An older bey, Karajai, a man with a face like a weathered rock, raised a hand. “Kalga-Sultan, forgive my caution, but is it not our way to take plunder where we find it? To bypass these villages on our way in seems… wasteful.”
Nur turned his gaze on the old warrior, his expression one of cold, brutal logic. “Plunder is heavy, Karajai. Slaves are slow. They are anchors. Speed is our shield and our sword. We will be a lightning strike, not a crawling thunderstorm. We hit their heartland before they even have time to muster a defense. They will scramble to protect their core, leaving their frontier exposed.” He smiled, a chilling, humorless expression. “And on our return, laden with plunder and slaves, when their pathetic little army is chasing our shadow in the south, who then will be able to stop us? Their farmers cannot outrun our horses.”

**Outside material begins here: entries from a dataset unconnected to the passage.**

import Summits.MatrixMultiplication.OmegaCensus.DominoZpZpKit
import Summits.MatrixMultiplication.OmegaCensus.Z4Z4Characters
import HarnessLib

/-!
# `GL₂(𝔽_p)` basis equivalences and fibre-count bookkeeping for the `ℤ_p × ℤ_p` domino cells (generic in the prime `p`)

ω-census `pub-omega`, family (b3), seat pub-omega-group gen 20.  Framing: lottery ticket; floor = certified bounds/negative
ranges.  VALUE: infrastructure for `DominoZpZpCells.lean`; NOT progress on ω.

Explicit additive automorphisms `basisEquiv v₁ v₂` of `ZMod p × ZMod p` (`(x, y) ↦ x·v₁ + y·v₂`, inverse `D⁻¹·adj`) with
`det_ne_zero_of_not_mul`, `exists_det_ne_zero` (so that any two independent occupied points can be moved to `(1,0)`, `(0,1)`),
the points `pt p p = (1,0)`, `pt p 1 = (0,1)`, and the transport of translated fibre counts `|X ∩ Φ⁻¹(u + Φ b)|` under sums,
homomorphisms and automorphisms.
-/

namespace Summit.MatrixMultiplication.OmegaCensus

open Finset

namespace ZpZpDomino

/-! ## Fibre-count bookkeeping -/

section Bridge

variable {A B C : Type*} [AddCommGroup A] [AddCommGroup B] [Fintype B] [DecidableEq B]
  [AddCommGroup C] [DecidableEq C]

/-- The translated fibre counts of `X` sum to `|X|`. [folklore] -/
theorem sum_card_fibre_shift (Φ : A →+ B) (X : Finset A) (h : B) :
    ∑ u : B, (X.filter fun a => Φ a = u + h).card = X.card := by
  rw [card_eq_sum_card_fiberwise (f := fun a : A => Φ a - h) (s := X) (t := (univ : Finset B))
    (fun a _ => mem_coe.2 (mem_univ _))]
  refine sum_congr rfl fun u _ => ?_
  congr 1; ext a
  simp only [mem_filter, sub_eq_iff_eq_add]

/-- Translated fibre counts push forward along a homomorphism `π`. [folklore] -/
theorem sum_filter_card_fibre_shift (Φ : A →+ B) (π : B →+ C) (X : Finset A) (h : B) (v : C) :
    ∑ u ∈ univ.filter (fun u : B => π u = v), (X.filter fun a => Φ a = u + h).card =
      (X.filter fun a => π (Φ a) = v + π h).card := by
  rw [card_fibre_comp_eq_sum Φ π X (v + π h)]
  refine Finset.sum_equiv (Equiv.addRight h) (fun u => ?_) (fun u _ => rfl)
  simp only [mem_filter, mem_univ, true_and, Equiv.coe_addRight, map_add, add_left_inj]

omit [Fintype B] in
/-- Changing `Φ` by an automorphism `g` transports translated fibre counts. [folklore] -/
theorem card_fibre_shift_comp_equiv (g : B ≃+ B) (Φ : A →+ B) (X : Finset A) (b : A) (u : B) :
    (X.filter fun a => (g.toAddMonoidHom.comp Φ) a = g u + (g.toAddMonoidHom.comp Φ) b).card =
      (X.filter fun a => Φ a = u + Φ b).card := by
  refine congrArg Finset.card (Finset.filter_congr fun a _ => ?_)
  show g (Φ a) = g u + g (Φ b) ↔ _
  rw [← map_add g, g.injective.eq_iff]

end Bridge

/-! ## `GL₂(𝔽_p)`: explicit basis equivalences -/

section GL2

variable {p : ℕ} [Fact p.Prime]

/-- The map `(x, y) ↦ x·v₁ + y·v₂` on `ZMod p × ZMod p`. [folklore] -/
def basisMap (v₁ v₂ : ZMod p × ZMod p) : ZMod p × ZMod p →+ ZMod p × ZMod p where
  toFun u := (u.1 * v₁.1 + u.2 * v₂.1, u.1 * v₁.2 + u.2 * v₂.2)
  map_zero' := by simp
  map_add' x y := by ext <;> simp only [Prod.fst_add, Prod.snd_add, Prod.mk_add_mk] <;> ring

/-- The inverse `u ↦ D⁻¹·adj(v₁,v₂)·u`. [folklore] -/
def basisInv (v₁ v₂ : ZMod p × ZMod p) (u : ZMod p × ZMod p) : ZMod p × ZMod p :=
  ((v₁.1 * v₂.2 - v₁.2 * v₂.1)⁻¹ * (v₂.2 * u.1 - v₂.1 * u.2),
    (v₁.1 * v₂.2 - v₁.2 * v₂.1)⁻¹ * (v₁.1 * u.2 - v₁.2 * u.1))

/-- **Basis equivalence**: for `det(v₁, v₂) ≠ 0`, `(x, y) ↦ x·v₁ + y·v₂` is an additive automorphism of `ℤ_p²`.
[folklore] -/
def basisEquiv (v₁ v₂ : ZMod p × ZMod p) (hD : v₁.1 * v₂.2 - v₁.2 * v₂.1 ≠ 0) :
    ZMod p × ZMod p ≃+ ZMod p × ZMod p :=
  { basisMap v₁ v₂ with
    invFun := basisInv v₁ v₂
    left_inv := fun u => by
      have hi : (v₁.1 * v₂.2 - v₁.2 * v₂.1)⁻¹ * (v₁.1 * v₂.2 - v₁.2 * v₂.1) = 1 := inv_mul_cancel₀ hD
      ext
      · simp only [basisMap, basisInv]
        linear_combination u.1 * hi
      · simp only [basisMap, basisInv]
        linear_combination u.2 * hi
    right_inv := fun u => by
      have hi : (v₁.1 * v₂.2 - v₁.2 * v₂.1)⁻¹ * (v₁.1 * v₂.2 - v₁.2 * v₂.1) = 1 := inv_mul_cancel₀ hD
      ext
      · simp only [basisMap, basisInv]
        linear_combination u.1 * hi
      · simp only [basisMap, basisInv]
        linear_combination u.2 * hi }

/-- `basisEquiv (1, 0) = v₁`. [folklore] -/
theorem basisEquiv_one_zero (v₁ v₂ : ZMod p × ZMod p) (hD : v₁.1 * v₂.2 - v₁.2 * v₂.1 ≠ 0) :
    basisEquiv v₁ v₂ hD (1, 0) = v₁ := by
  ext <;> simp [basisEquiv, basisMap]

/-- `basisEquiv (0, 1) = v₂`. [folklore] -/
theorem basisEquiv_zero_one (v₁ v₂ : ZMod p × ZMod p) (hD : v₁.1 * v₂.2 - v₁.2 * v₂.1 ≠ 0) :
    basisEquiv v₁ v₂ hD (0, 1) = v₂ := by
  ext <;> simp [basisEquiv, basisMap]

/-- `basisEquiv (k, 0) = k·v₁`. [folklore] -/
theorem basisEquiv_axis (v₁ v₂ : ZMod p × ZMod p) (hD : v₁.1 * v₂.2 - v₁.2 * v₂.1 ≠ 0) (k : ZMod p) :
    basisEquiv v₁ v₂ hD (k, 0) = (k * v₁.1, k * v₁.2) := by
  ext <;> simp [basisEquiv, basisMap]

/-- A non-zero vector and a non-multiple have non-zero determinant. [folklore] -/
theorem det_ne_zero_of_not_mul (v₁ v₂ : ZMod p × ZMod p) (h₁ : v₁ ≠ 0)
    (h₂ : ∀ k : ZMod p, v₂ ≠ (k * v₁.1, k * v₁.2)) : v₁.1 * v₂.2 - v₁.2 * v₂.1 ≠ 0 := by
  intro hD
  by_cases ha : v₁.1 = 0
  · have hb : v₁.2 ≠ 0 := fun hb => h₁ (Prod.ext ha hb)
    have hi : v₁.2⁻¹ * v₁.2 = 1 := inv_mul_cancel₀ hb
    refine h₂ (v₂.2 * v₁.2⁻¹) (Prod.ext ?_ ?_)
    · simp only
      rw [ha] at hD ⊢
      linear_combination (-v₁.2⁻¹) * hD + (-v₂.1) * hi
    · simp only
      linear_combination (-v₂.2) * hi
  · have hi : v₁.1⁻¹ * v₁.1 = 1 := inv_mul_cancel₀ ha
    refine h₂ (v₂.1 * v₁.1⁻¹) (Prod.ext ?_ ?_)
    · simp only
      linear_combination (-v₂.1) * hi
    · simp only
      linear_combination v₁.1⁻¹ * hD + (-v₂.2) * hi

/-- Every non-zero vector has a complement. [folklore] -/
theorem exists_det_ne_zero (v₁ : ZMod p × ZMod p) (h₁ : v₁ ≠ 0) :
    ∃ v₂ : ZMod p × ZMod p, v₁.1 * v₂.2 - v₁.2 * v₂.1 ≠ 0 := by
  by_cases ha : v₁.1 = 0
  · have hb : v₁.2 ≠ 0 := fun hb => h₁ (Prod.ext ha hb)
    exact ⟨(1, 0), by simpa [ha] using hb⟩
  · exact ⟨(0, 1), by simpa using ha⟩

/-- `pt p p = (1, 0)`. [folklore] -/
theorem pt_self : pt p p = (1, 0) := by
  have hp : 0 < p := (Fact.out : p.Prime).pos
  simp [pt, Nat.div_self hp, Nat.mod_self]

/-- `pt p 1 = (0, 1)`. [folklore] -/
theorem pt_one : pt p 1 = (0, 1) := by
  have hp : 1 < p := (Fact.out : p.Prime).one_lt
  simp [pt, Nat.div_eq_of_lt hp, Nat.mod_eq_of_lt hp]

/-- Off the axis `{u₂ = 0}` the second coordinate of `pt p i` is non-zero. [folklore] -/
theorem pt_snd_ne_zero {i : ℕ} (hi : i % p ≠ 0) : (pt p i).2 ≠ 0 := by
  have hp : 0 < p := (Fact.out : p.Prime).pos
  simp only [pt, ne_eq, ZMod.natCast_eq_zero_iff]
  exact fun h => hi (Nat.eq_zero_of_dvd_of_lt h (Nat.mod_lt i hp))

/-- `pt p i ≠ 0` for `0 < i < p²`. [folklore] -/
theorem pt_ne_zero {i : ℕ} (hi : i < p * p) (hi0 : i ≠ 0) : pt p i ≠ 0 := by
  have hp : 0 < p := (Fact.out : p.Prime).pos
  intro h
  simp only [pt, Prod.ext_iff, Prod.fst_zero, Prod.snd_zero, ZMod.natCast_eq_zero_iff] at h
  have h1 : i / p = 0 := Nat.eq_zero_of_dvd_of_lt h.1 (Nat.div_lt_of_lt_mul hi)
  have h2 : i % p = 0 := Nat.eq_zero_of_dvd_of_lt h.2 (Nat.mod_lt i hp)
  exact hi0 (by rw [← Nat.div_add_mod i p, h1, h2]; simp)

end GL2


end ZpZpDomino

end Summit.MatrixMultiplication.OmegaCensus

The grim logic settled over the beys, their caution melting away into bloodthirsty comprehension.
“I never said we would take nothing.” He paused, staring into every man present in the tent, his smile a feral promise. “On the approach, we can take what is easy, what does not slow our pace.” Nur’s gaze landed last of all on Seit, who wore a faint, cold smile that displeased Nur.
He slammed a fist on the map, startling the beys. "Everything else,” His eyes were two cold, pale blue crystals as he stared down the handsome prince. “We burn.”